## Records to use
++++++++
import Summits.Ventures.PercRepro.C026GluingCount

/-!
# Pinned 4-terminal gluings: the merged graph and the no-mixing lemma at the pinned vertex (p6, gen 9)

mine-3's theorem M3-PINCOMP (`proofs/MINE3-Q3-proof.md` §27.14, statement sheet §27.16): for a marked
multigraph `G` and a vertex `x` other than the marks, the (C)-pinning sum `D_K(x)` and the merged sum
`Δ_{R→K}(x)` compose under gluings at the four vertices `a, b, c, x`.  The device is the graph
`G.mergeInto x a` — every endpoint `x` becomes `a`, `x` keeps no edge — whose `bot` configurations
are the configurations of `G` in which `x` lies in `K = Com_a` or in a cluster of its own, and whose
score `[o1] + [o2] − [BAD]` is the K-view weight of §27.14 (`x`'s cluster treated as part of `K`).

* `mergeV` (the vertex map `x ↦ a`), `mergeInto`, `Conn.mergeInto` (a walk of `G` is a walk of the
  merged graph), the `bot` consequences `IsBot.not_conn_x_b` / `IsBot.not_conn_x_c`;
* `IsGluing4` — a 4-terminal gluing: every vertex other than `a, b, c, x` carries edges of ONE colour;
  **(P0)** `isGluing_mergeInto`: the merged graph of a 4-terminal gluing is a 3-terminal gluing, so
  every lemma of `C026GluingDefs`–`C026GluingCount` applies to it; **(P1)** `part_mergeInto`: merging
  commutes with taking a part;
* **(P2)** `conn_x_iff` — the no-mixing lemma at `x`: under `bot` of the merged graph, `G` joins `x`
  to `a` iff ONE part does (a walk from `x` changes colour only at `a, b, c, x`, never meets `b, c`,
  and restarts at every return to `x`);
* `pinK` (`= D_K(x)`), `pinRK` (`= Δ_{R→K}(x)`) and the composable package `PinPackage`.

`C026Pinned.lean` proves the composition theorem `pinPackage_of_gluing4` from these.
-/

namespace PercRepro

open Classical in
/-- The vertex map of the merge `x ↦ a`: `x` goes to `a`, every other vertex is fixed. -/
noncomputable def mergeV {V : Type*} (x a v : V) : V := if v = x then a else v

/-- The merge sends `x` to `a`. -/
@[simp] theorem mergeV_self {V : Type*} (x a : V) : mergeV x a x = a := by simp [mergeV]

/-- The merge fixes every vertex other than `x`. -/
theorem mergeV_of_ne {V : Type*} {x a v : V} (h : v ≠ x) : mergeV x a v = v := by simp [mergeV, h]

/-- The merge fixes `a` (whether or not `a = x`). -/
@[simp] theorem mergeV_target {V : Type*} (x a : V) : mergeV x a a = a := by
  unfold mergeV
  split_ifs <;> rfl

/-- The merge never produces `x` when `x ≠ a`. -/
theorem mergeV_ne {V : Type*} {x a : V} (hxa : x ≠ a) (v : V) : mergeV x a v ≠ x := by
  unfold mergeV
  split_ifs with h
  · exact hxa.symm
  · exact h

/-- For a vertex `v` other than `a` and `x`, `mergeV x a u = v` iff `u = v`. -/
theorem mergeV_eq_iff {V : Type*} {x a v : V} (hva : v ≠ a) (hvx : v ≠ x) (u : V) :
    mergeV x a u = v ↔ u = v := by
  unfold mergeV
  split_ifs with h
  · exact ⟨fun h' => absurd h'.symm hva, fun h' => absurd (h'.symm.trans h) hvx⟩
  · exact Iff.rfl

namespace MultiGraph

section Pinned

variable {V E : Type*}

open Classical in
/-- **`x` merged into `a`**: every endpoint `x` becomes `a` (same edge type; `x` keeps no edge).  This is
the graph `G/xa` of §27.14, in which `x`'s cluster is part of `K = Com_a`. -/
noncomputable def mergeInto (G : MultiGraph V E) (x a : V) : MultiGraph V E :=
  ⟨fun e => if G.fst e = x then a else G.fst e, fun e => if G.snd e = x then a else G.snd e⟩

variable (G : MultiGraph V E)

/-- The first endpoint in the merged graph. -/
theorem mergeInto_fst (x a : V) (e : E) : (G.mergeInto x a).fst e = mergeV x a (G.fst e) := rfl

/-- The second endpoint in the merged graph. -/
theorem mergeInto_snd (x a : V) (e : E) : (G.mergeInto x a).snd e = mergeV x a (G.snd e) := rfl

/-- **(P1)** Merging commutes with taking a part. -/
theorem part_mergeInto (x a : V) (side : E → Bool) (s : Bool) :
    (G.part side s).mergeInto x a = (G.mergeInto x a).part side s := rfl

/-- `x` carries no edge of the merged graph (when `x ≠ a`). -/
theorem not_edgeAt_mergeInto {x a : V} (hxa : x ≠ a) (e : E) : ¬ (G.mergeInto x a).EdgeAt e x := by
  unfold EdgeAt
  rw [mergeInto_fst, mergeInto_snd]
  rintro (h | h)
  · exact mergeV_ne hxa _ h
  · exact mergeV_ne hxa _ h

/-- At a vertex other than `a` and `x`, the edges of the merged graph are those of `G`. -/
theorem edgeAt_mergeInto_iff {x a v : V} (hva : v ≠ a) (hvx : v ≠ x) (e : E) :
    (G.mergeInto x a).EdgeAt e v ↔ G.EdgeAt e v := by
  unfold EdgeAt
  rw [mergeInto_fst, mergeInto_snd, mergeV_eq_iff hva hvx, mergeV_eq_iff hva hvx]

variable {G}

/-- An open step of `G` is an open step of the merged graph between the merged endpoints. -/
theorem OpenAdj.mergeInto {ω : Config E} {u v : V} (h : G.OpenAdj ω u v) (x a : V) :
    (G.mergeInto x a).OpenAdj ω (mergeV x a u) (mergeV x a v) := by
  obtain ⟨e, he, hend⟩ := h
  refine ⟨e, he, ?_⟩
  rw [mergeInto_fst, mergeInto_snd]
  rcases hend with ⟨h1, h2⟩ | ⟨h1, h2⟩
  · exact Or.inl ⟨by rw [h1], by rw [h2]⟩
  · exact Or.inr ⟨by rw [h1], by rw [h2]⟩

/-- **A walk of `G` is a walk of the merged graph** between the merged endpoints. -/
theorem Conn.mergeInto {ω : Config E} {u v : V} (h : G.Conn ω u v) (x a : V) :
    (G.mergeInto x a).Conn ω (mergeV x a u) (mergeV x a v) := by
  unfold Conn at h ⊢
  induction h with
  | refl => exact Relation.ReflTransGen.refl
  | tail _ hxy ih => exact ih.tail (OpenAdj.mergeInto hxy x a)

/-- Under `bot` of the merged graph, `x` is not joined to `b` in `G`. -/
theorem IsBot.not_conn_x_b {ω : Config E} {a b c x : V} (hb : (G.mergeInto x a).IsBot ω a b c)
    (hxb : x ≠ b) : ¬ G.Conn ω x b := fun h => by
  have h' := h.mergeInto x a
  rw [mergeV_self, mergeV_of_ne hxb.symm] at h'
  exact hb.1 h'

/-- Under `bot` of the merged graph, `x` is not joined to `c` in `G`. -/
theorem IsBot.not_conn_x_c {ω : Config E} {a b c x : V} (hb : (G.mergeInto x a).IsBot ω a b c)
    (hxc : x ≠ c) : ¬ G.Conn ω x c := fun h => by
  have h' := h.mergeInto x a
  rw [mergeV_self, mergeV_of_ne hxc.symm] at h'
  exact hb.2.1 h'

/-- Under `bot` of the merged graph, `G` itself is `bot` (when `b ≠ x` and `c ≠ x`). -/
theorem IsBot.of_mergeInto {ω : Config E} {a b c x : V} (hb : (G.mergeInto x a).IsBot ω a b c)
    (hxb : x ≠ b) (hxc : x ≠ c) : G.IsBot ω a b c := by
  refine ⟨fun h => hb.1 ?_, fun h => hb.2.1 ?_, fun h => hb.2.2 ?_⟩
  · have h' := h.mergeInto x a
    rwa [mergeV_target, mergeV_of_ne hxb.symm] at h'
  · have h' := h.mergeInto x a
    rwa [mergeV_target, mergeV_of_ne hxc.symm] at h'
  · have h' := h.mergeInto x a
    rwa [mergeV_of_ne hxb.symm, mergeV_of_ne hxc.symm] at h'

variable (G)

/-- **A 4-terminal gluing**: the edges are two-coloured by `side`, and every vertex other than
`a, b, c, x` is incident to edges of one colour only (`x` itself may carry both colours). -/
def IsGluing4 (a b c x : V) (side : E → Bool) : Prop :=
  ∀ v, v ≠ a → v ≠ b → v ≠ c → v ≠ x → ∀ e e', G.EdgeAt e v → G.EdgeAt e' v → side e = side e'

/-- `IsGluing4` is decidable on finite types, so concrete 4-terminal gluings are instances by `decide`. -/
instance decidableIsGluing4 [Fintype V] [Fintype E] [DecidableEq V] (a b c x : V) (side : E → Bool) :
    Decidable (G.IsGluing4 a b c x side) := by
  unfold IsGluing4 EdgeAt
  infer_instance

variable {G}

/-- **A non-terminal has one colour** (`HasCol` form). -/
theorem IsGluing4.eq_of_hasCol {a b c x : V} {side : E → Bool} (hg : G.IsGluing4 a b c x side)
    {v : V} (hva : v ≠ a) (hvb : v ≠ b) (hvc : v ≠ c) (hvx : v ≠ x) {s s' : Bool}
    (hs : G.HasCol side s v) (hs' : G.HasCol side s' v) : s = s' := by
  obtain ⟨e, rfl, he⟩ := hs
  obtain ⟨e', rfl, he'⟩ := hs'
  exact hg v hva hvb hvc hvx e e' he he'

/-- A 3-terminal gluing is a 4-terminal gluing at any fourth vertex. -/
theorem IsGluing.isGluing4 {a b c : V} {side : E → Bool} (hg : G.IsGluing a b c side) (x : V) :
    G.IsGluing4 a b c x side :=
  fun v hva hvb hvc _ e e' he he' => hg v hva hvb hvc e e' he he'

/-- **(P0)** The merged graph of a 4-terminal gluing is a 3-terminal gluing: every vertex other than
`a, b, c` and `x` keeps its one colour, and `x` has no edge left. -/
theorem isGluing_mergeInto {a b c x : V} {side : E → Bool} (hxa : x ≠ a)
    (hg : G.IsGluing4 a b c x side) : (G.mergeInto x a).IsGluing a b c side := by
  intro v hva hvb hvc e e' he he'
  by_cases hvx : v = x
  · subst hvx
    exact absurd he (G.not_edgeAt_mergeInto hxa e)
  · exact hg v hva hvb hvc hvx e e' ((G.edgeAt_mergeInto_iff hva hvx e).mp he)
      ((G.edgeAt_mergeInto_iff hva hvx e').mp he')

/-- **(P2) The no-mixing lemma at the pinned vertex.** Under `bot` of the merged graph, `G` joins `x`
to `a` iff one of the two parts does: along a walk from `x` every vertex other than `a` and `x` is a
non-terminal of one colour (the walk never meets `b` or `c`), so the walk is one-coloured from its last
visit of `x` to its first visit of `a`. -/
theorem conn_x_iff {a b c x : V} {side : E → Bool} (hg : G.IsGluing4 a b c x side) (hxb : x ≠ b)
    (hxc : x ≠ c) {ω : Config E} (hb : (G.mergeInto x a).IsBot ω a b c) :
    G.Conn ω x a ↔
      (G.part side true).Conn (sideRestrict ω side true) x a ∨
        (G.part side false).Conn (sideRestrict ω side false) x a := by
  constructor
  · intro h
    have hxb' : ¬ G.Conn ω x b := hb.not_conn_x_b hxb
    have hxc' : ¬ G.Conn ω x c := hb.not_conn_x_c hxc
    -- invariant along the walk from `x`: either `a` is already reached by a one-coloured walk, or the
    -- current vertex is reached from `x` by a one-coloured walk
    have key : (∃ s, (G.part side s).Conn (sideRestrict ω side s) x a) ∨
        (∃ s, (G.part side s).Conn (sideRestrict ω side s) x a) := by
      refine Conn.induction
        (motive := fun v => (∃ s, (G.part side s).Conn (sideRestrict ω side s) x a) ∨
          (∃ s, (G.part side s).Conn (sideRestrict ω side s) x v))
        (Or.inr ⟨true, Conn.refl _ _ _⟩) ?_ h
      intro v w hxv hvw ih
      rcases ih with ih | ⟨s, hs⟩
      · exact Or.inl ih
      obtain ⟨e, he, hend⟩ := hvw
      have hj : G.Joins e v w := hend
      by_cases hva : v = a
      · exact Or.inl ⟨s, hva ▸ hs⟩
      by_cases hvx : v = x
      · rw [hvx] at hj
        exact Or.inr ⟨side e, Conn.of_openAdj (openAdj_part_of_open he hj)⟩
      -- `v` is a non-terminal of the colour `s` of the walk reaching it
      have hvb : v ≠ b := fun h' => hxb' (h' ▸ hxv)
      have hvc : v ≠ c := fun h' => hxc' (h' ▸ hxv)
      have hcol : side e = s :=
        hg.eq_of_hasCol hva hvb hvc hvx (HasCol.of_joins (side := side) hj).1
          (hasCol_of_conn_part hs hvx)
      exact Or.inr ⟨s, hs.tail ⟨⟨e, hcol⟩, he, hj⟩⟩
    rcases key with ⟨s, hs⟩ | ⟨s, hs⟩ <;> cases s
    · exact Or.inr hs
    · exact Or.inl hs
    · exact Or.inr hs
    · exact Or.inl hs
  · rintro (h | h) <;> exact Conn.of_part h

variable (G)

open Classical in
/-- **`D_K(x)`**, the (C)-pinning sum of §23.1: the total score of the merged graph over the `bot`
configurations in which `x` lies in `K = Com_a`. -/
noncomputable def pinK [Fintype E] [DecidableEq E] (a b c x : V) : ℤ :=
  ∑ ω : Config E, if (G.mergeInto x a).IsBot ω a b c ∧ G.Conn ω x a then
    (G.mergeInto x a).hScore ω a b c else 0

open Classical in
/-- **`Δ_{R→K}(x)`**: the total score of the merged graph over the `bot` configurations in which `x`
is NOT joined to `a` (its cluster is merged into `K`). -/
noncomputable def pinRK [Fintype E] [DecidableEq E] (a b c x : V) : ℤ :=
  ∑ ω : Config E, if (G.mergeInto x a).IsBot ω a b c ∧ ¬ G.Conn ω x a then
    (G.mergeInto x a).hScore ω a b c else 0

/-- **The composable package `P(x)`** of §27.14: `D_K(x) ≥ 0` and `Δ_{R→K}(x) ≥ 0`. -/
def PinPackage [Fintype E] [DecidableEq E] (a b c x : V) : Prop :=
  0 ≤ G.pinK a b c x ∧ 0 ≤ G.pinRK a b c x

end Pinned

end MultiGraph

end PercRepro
++++++++
## How to complete this task
The expected answer is a copy of each line in the listing above that contains "true".

## Response area
      (G.part side true).Conn (sideRestrict ω side true) x a ∨
        (Or.inr ⟨true, Conn.refl _ _ _⟩) ?_ h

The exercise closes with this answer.